This sounds amazing!! I also appreciate all the cooking options since I don’t have an Instant Pot. However I do have a crockpot that I am constantly searching for more recipes for! It’s the only way I can feed the family on the weekend without everyone having a meltdown the minute we get home:) Weekends are kind of full for us at the moment and for the forseeable future so I am always looking for more things to make in the crockpot. Definitely going to be using this one!
Just tried this in our Instant Pot and it never got to pressure and just scalded the bottom. Scooped it all out of the pot, put it in a baking dish, put the trivet in the bottom and added 1/2 cup of water to generate steam. Waiting now to see the result of the second attempt.
Chris, Did that work?
For the hashbrown casserole in the Instant Pot…….what liquid is creating the steam? I imagine there has to be some added.
Yes, add about 1/2 cup water to this. I will edit the recipe to add this!
I halved the recipe because I have a 3 qt, and the half cup of water still didn’t bring my recipe to pressure. I’ve added an extra half cup and it’s working now.
If I were to make this in the Instant Pot, would I put it in a dish in the pot? Since we have to add water? I was going to make this in the Instant Pot last night, but wasn’t quite sure what setting to use or how to go about it. So I made it in the oven instead, which went fine. Just wondering how to do it in the IP for future reference. Thanks!
I prefer the oven as it has a hard time coming to pressure in the IP. But, if you want to try the IP, I do 15 minutes at high pressure, manual mode. :)
I have tried this twice, 1st time with 1/2 cup of water and then again with a full cup.
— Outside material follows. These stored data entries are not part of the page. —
/-! ## The registered stub -/

open KuhnChart in
/-- **Registered stub `stub_chartInterpolation` (T4, lead c4): a tube chart extends to a map of `ℝ³` that is locally
`3/8`-close to one-star similarities on balls of radius `1/25`.**  The map is the threshold (Kuhn–Freudenthal)
interpolant `F p = ∫₀¹ X (kuhnLabel ⌈kuhnInv p − t·(1,1,1)⌉) dt`; `F (Pᵢ u) = X u` by `kuhnInv_hcpSite` and T1 (i);
on a ball of radius `1/25` the Kuhn coordinates stay in a sup-ball of radius `√2/25 ≤ 1/16` (`norm_kuhnInv_sub_le`),
hence in a good box `(m, τ)` (T2); the one-star frame at `kuhnLabel m` pins the graph ball of radius `2` (T3); pairs in
one closed slab are handled by `slab_estimate` (T1 (ii) + `pair_bound` + the slab Gram inequality), pairs in the two
slabs of the box by one cut at the plane between them (`exists_cut`). [folklore] -/
theorem stub_chartInterpolation :
    ∀ S : Set (EuclideanSpace ℝ (Fin 3)), (∀ x ∈ S, GoodShell S x) → HcpCharted S →
      ∀ X : ℤ × ℤ × ℤ → EuclideanSpace ℝ (Fin 3), IsRootedChart S X →
        ∃ F : EuclideanSpace ℝ (Fin 3) → EuclideanSpace ℝ (Fin 3),
          (∀ u : ℤ × ℤ × ℤ, F (hcpSite 1 (Real.sqrt (2 / 3)) u) = X u) ∧
          ∀ y : EuclideanSpace ℝ (Fin 3), ∃ a : ℝ, 9 / 10 ≤ a ∧
            ∃ A : EuclideanSpace ℝ (Fin 3) ≃ₗᵢ[ℝ] EuclideanSpace ℝ (Fin 3),
              ∀ p ∈ Metric.ball y (1 / 25 : ℝ), ∀ q ∈ Metric.ball y (1 / 25 : ℝ),
                ‖(F p - F q) - a • (A p - A q)‖ ≤ 3 / 8 * a * ‖p - q‖ := by
  intro S hgood hch X hX
  obtain ⟨hvert, hest⟩ := stub_thresholdInterpolation (fun v => X (kuhnLabel v))
  refine ⟨fun p => ∫ t in (0 : ℝ)..1,
      X (kuhnLabel (⌈(kuhnInv p).1 - t⌉, ⌈(kuhnInv p).2.1 - t⌉, ⌈(kuhnInv p).2.2 - t⌉)), ?_, ?_⟩
  · -- vertex values
    intro u
    have h := hvert (kuhnCoord u)
    simp only [kuhnInv_hcpSite]
    rw [kuhnLabel_kuhnCoord] at h
    exact h
  · intro y
    obtain ⟨m, τ, hτ0, hτ1, hbox⟩ := stub_goodCentre (kuhnInv y)
    obtain ⟨a, ha9, -, A, hA⟩ := stub_chartCubeFrames S hgood hch X hX (kuhnLabel m)
    have ha0 : 0 ≤ a := by linarith
    refine ⟨a, ha9, A, ?_⟩
    -- every point of the ball is read inside the good box
    have hbx : ∀ r ∈ Metric.ball y (1 / 25 : ℝ),
        (τ - 1 ≤ (kuhnInv r).1 - m.1 ∧ (kuhnInv r).1 - m.1 ≤ τ) ∧
          (τ - 1 ≤ (kuhnInv r).2.1 - m.2.1 ∧ (kuhnInv r).2.1 - m.2.1 ≤ τ) ∧
          (τ - 1 ≤ (kuhnInv r).2.2 - m.2.2 ∧ (kuhnInv r).2.2 - m.2.2 ≤ τ) := by
      intro r hr
      refine hbox (kuhnInv r) ?_
      have h1 : ‖r - y‖ < 1 / 25 := mem_ball_iff_norm.1 hr
      calc ‖kuhnInv r - kuhnInv y‖ ≤ Real.sqrt 2 * ‖r - y‖ := norm_kuhnInv_sub_le (by linarith)
        _ ≤ Real.sqrt 2 * (1 / 25) := mul_le_mul_of_nonneg_left h1.le (Real.sqrt_nonneg _)
        _ ≤ 1 / 16 := sqrt2_div_25_le
    have hest' : ∀ (M : ℝ × ℝ × ℝ →ₗ[ℝ] EuclideanSpace ℝ (Fin 3)) (x y : ℝ × ℝ × ℝ) (D : ℝ), 0 ≤ D →
        (∀ t ∈ Set.Ioo (0 : ℝ) 1,
          ‖(X (kuhnLabel (⌈x.1 - t⌉, ⌈x.2.1 - t⌉, ⌈x.2.2 - t⌉)) -
              M ((⌈x.1 - t⌉ : ℝ), (⌈x.2.1 - t⌉ : ℝ), (⌈x.2.2 - t⌉ : ℝ))) -
            (X (kuhnLabel (⌈y.1 - t⌉, ⌈y.2.1 - t⌉, ⌈y.2.2 - t⌉)) -
              M ((⌈y.1 - t⌉ : ℝ), (⌈y.2.1 - t⌉ : ℝ), (⌈y.2.2 - t⌉ : ℝ)))‖ ≤ D) →
        ‖(∫ t in (0 : ℝ)..1, X (kuhnLabel (⌈x.1 - t⌉, ⌈x.2.1 - t⌉, ⌈x.2.2 - t⌉))) -
            (∫ t in (0 : ℝ)..1, X (kuhnLabel (⌈y.1 - t⌉, ⌈y.2.1 - t⌉, ⌈y.2.2 - t⌉))) - M (x - y)‖ ≤
          D * (|x.1 - y.1| + |x.2.1 - y.2.1| + |x.2.2 - y.2.2|) :=
      fun M x y D hD h => hest M x y D hD h
    have hh := sqrt_twoThirds_pos
    intro p hp q hq
    have hpb := hbx p hp
    have hqb := hbx q hq
    -- heights relative to the box
    have hp_lo : (m.1 : ℝ) - 1 ≤ p 2 / Real.sqrt (2 / 3) := by have := hpb.1.1; rw [kuhnInv_fst] at this; linarith
    have hp_hi : p 2 / Real.sqrt (2 / 3) ≤ m.1 + 1 := by have := hpb.1.2; rw [kuhnInv_fst] at this; linarith
    have hq_lo : (m.1 : ℝ) - 1 ≤ q 2 / Real.sqrt (2 / 3) := by have := hqb.1.1; rw [kuhnInv_fst] at this; linarith
    have hq_hi : q 2 / Real.sqrt (2 / 3) ≤ m.1 + 1 := by have := hqb.1.2; rw [kuhnInv_fst] at this; linarith
    -- the two one-slab estimates
    have upper : ∀ {p' q' : EuclideanSpace ℝ (Fin 3)}, p' ∈ Metric.ball y (1 / 25 : ℝ) → q' ∈ Metric.ball y (1 / 25 : ℝ) →
        (m.1 : ℝ) ≤ p' 2 / Real.sqrt (2 / 3) → (m.1 : ℝ) ≤ q' 2 / Real.sqrt (2 / 3) →
        ‖((∫ t in (0 : ℝ)..1, X (kuhnLabel (⌈(kuhnInv p').1 - t⌉, ⌈(kuhnInv p').2.1 - t⌉, ⌈(kuhnInv p').2.2 - t⌉))) -
            (∫ t in (0 : ℝ)..1, X (kuhnLabel (⌈(kuhnInv q').1 - t⌉, ⌈(kuhnInv q').2.1 - t⌉, ⌈(kuhnInv q').2.2 - t⌉)))) -
            a • (A p' - A q')‖ ≤ 3 / 8 * a * ‖p' - q'‖ := by
      intro p' q' hp' hq' h1 h2
      have hpb' := hbx p' hp'
      have hqb' := hbx q' hq'
      have e1 : p' 2 / Real.sqrt (2 / 3) ≤ m.1 + 1 := by have := hpb'.1.2; rw [kuhnInv_fst] at this; linarith
      have e2 : q' 2 / Real.sqrt (2 / 3) ≤ m.1 + 1 := by have := hqb'.1.2; rw [kuhnInv_fst] at this; linarith
      exact slab_estimate hest' hA ha0 hτ0 hτ1 (Or.inl rfl) hpb' hqb' h1 e1 h2 e2
    have lower : ∀ {p' q' : EuclideanSpace ℝ (Fin 3)}, p' ∈ Metric.ball y (1 / 25 : ℝ) → q' ∈ Metric.ball y (1 / 25 : ℝ) →
        p' 2 / Real.sqrt (2 / 3) ≤ m.1 → q' 2 / Real.sqrt (2 / 3) ≤ m.1 →
        ‖((∫ t in (0 : ℝ)..1, X (kuhnLabel (⌈(kuhnInv p').1 - t⌉, ⌈(kuhnInv p').2.1 - t⌉, ⌈(kuhnInv p').2.2 - t⌉))) -
            (∫ t in (0 : ℝ)..1, X (kuhnLabel (⌈(kuhnInv q').1 - t⌉, ⌈(kuhnInv q').2.1 - t⌉, ⌈(kuhnInv q').2.2 - t⌉)))) -
            a • (A p' - A q')‖ ≤ 3 / 8 * a * ‖p' - q'‖ := by
      intro p' q' hp' hq' h1 h2
      have hpb' := hbx p' hp'
      have hqb' := hbx q' hq'
      have e1 : (((m.1 - 1 : ℤ)) : ℝ) ≤ p' 2 / Real.sqrt (2 / 3) := by
        have := hpb'.1.1; rw [kuhnInv_fst] at this; push_cast; linarith
      have e2 : (((m.1 - 1 : ℤ)) : ℝ) ≤ q' 2 / Real.sqrt (2 / 3) := by
        have := hqb'.1.1; rw [kuhnInv_fst] at this; push_cast; linarith
      exact slab_estimate hest' hA ha0 hτ0 hτ1 (Or.inr rfl) hpb' hqb' e1 (by push_cast; linarith) e2
        (by push_cast; linarith)
    -- combining two pieces along a cut
    have combine : ∀ b : EuclideanSpace ℝ (Fin 3), ‖p - b‖ + ‖b - q‖ = ‖p - q‖ →
        ‖((∫ t in (0 : ℝ)..1, X (kuhnLabel (⌈(kuhnInv p).1 - t⌉, ⌈(kuhnInv p).2.1 - t⌉, ⌈(kuhnInv p).2.2 - t⌉))) -
            (∫ t in (0 : ℝ)..1, X (kuhnLabel (⌈(kuhnInv b).1 - t⌉, ⌈(kuhnInv b).2.1 - t⌉, ⌈(kuhnInv b).2.2 - t⌉)))) -
            a • (A p - A b)‖ ≤ 3 / 8 * a * ‖p - b‖ →
        ‖((∫ t in (0 : ℝ)..1, X (kuhnLabel (⌈(kuhnInv b).1 - t⌉, ⌈(kuhnInv b).2.1 - t⌉, ⌈(kuhnInv b).2.2 - t⌉))) -
            (∫ t in (0 : ℝ)..1, X (kuhnLabel (⌈(kuhnInv q).1 - t⌉, ⌈(kuhnInv q).2.1 - t⌉, ⌈(kuhnInv q).2.2 - t⌉)))) -
            a • (A b - A q)‖ ≤ 3 / 8 * a * ‖b - q‖ →
        ‖((∫ t in (0 : ℝ)..1, X (kuhnLabel (⌈(kuhnInv p).1 - t⌉, ⌈(kuhnInv p).2.1 - t⌉, ⌈(kuhnInv p).2.2 - t⌉))) -
            (∫ t in (0 : ℝ)..1, X (kuhnLabel (⌈(kuhnInv q).1 - t⌉, ⌈(kuhnInv q).2.1 - t⌉, ⌈(kuhnInv q).2.2 - t⌉)))) -
            a • (A p - A q)‖ ≤ 3 / 8 * a * ‖p - q‖ := by
      intro b hlen h1 h2
      set Fp := ∫ t in (0 : ℝ)..1, X (kuhnLabel (⌈(kuhnInv p).1 - t⌉, ⌈(kuhnInv p).2.1 - t⌉, ⌈(kuhnInv p).2.2 - t⌉))
      set Fq := ∫ t in (0 : ℝ)..1, X (kuhnLabel (⌈(kuhnInv q).1 - t⌉, ⌈(kuhnInv q).2.1 - t⌉, ⌈(kuhnInv q).2.2 - t⌉))
      set Fb := ∫ t in (0 : ℝ)..1, X (kuhnLabel (⌈(kuhnInv b).1 - t⌉, ⌈(kuhnInv b).2.1 - t⌉, ⌈(kuhnInv b).2.2 - t⌉))
      have e : (Fp - Fq) - a • (A p - A q) = ((Fp - Fb) - a • (A p - A b)) + ((Fb - Fq) - a • (A b - A q)) := by
        rw [smul_sub, smul_sub, smul_sub]; abel
      rw [e]
      calc _ ≤ ‖(Fp - Fb) - a • (A p - A b)‖ + ‖(Fb - Fq) - a • (A b - A q)‖ := norm_add_le _ _
        _ ≤ 3 / 8 * a * ‖p - b‖ + 3 / 8 * a * ‖b - q‖ := add_le_add h1 h2
        _ = 3 / 8 * a * ‖p - q‖ := by rw [← mul_add, hlen]
    show ‖((∫ t in (0 : ℝ)..1, X (kuhnLabel (⌈(kuhnInv p).1 - t⌉, ⌈(kuhnInv p).2.1 - t⌉, ⌈(kuhnInv p).2.2 - t⌉))) -
        (∫ t in (0 : ℝ)..1, X (kuhnLabel (⌈(kuhnInv q).1 - t⌉, ⌈(kuhnInv q).2.1 - t⌉, ⌈(kuhnInv q).2.2 - t⌉)))) -
        a • (A p - A q)‖ ≤ 3 / 8 * a * ‖p - q‖
    by_cases hpu : (m.1 : ℝ) ≤ p 2 / Real.sqrt (2 / 3)
    · by_cases hqu : (m.1 : ℝ) ≤ q 2 / Real.sqrt (2 / 3)
      · exact upper hp hq hpu hqu
      · -- `q` below the plane, `p` above: cut
        push Not at hqu
        have hz : (p 2 ≤ m.1 * Real.sqrt (2 / 3) ∧ m.1 * Real.sqrt (2 / 3) ≤ q 2) ∨
            (q 2 ≤ m.1 * Real.sqrt (2 / 3) ∧ m.1 * Real.sqrt (2 / 3) ≤ p 2) := by
          right
          constructor
          · have : q 2 / Real.sqrt (2 / 3) * Real.sqrt (2 / 3) = q 2 := by field_simp
            nlinarith
          · have : p 2 / Real.sqrt (2 / 3) * Real.sqrt (2 / 3) = p 2 := by field_simp
            nlinarith
        obtain ⟨b, hbseg, hb2, hlen⟩ := exists_cut p q hz
        have hb : b ∈ Metric.ball y (1 / 25 : ℝ) := (convex_ball y (1 / 25 : ℝ)).segment_subset hp hq hbseg
        have hbm : b 2 / Real.sqrt (2 / 3) = m.1 := by rw [hb2]; field_simp
        exact combine b hlen (upper hp hb hpu hbm.symm.le) (lower hb hq hbm.le hqu.le)
    · push Not at hpu
      by_cases hqu : (m.1 : ℝ) ≤ q 2 / Real.sqrt (2 / 3)
      · -- `p` below the plane, `q` above: cut
        have hz : (p 2 ≤ m.1 * Real.sqrt (2 / 3) ∧ m.1 * Real.sqrt (2 / 3) ≤ q 2) ∨
            (q 2 ≤ m.1 * Real.sqrt (2 / 3) ∧ m.1 * Real.sqrt (2 / 3) ≤ p 2) := by
          left
          constructor
          · have : p 2 / Real.sqrt (2 / 3) * Real.sqrt (2 / 3) = p 2 := by field_simp
            nlinarith
          · have : q 2 / Real.sqrt (2 / 3) * Real.sqrt (2 / 3) = q 2 := by field_simp
            nlinarith
        obtain ⟨b, hbseg, hb2, hlen⟩ := exists_cut p q hz
        have hb : b ∈ Metric.ball y (1 / 25 : ℝ) := (convex_ball y (1 / 25 : ℝ)).segment_subset hp hq hbseg
        have hbm : b 2 / Real.sqrt (2 / 3) = m.1 := by rw [hb2]; field_simp
        exact combine b hlen (lower hp hb hpu.le hbm.le) (upper hb hq hbm.symm.le hqu)
      · push Not at hqu
        exact lower hp hq hpu.le hqu.le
I never achieved pressure and had scalding on the bottom. Any ideas on how to remedy?
Shoot, I can’t figure out why yours is scalding on the bottom. This one might work best in the oven (that’s what I do most often). :)
Hi!
I used this recipe for IP time and details. I used the full bag of frozen shredded potatoes (hash browns), 1 can cream of chicken, 3/4 C water, 1/2 C sour cream, 1 3/4 C (whole package of) shredded cheddar cheese, salt & pepper, and 1 pretty small white onion chopped. 15 mins pressure cook,
I NPR always, and did so for 10-12 mins.
Cheesey, gooey, hash brown casserole was the goal. I know your recipe includes different ingredients, so, as I mentioned, I mostly used your time and details for the IP. I have a recipe for a slow cooker for my ingredients, but wasn’t sure on the time in the IP. This was a last minute side dish.
I had to finish in the oven. They were still frozen in some places and scorched the bottom too. ? I wish I read the comments first.
Oh well.
This really doesn’t work in instant pot (not done after 15 min and starting to burn on bottom,
I used the oven and the flavor was amazing! I was wondering, what size bag of hash browns did you use? It was very rich. I thought 16 oz. of hash browns would be about 2 cups( because we bought a huge family size bag) but that seems a little off with the 3 cups of sour cream. Next time, we thought we might adjust it either with more potato or less sour cream. I would love your advice. Thanks!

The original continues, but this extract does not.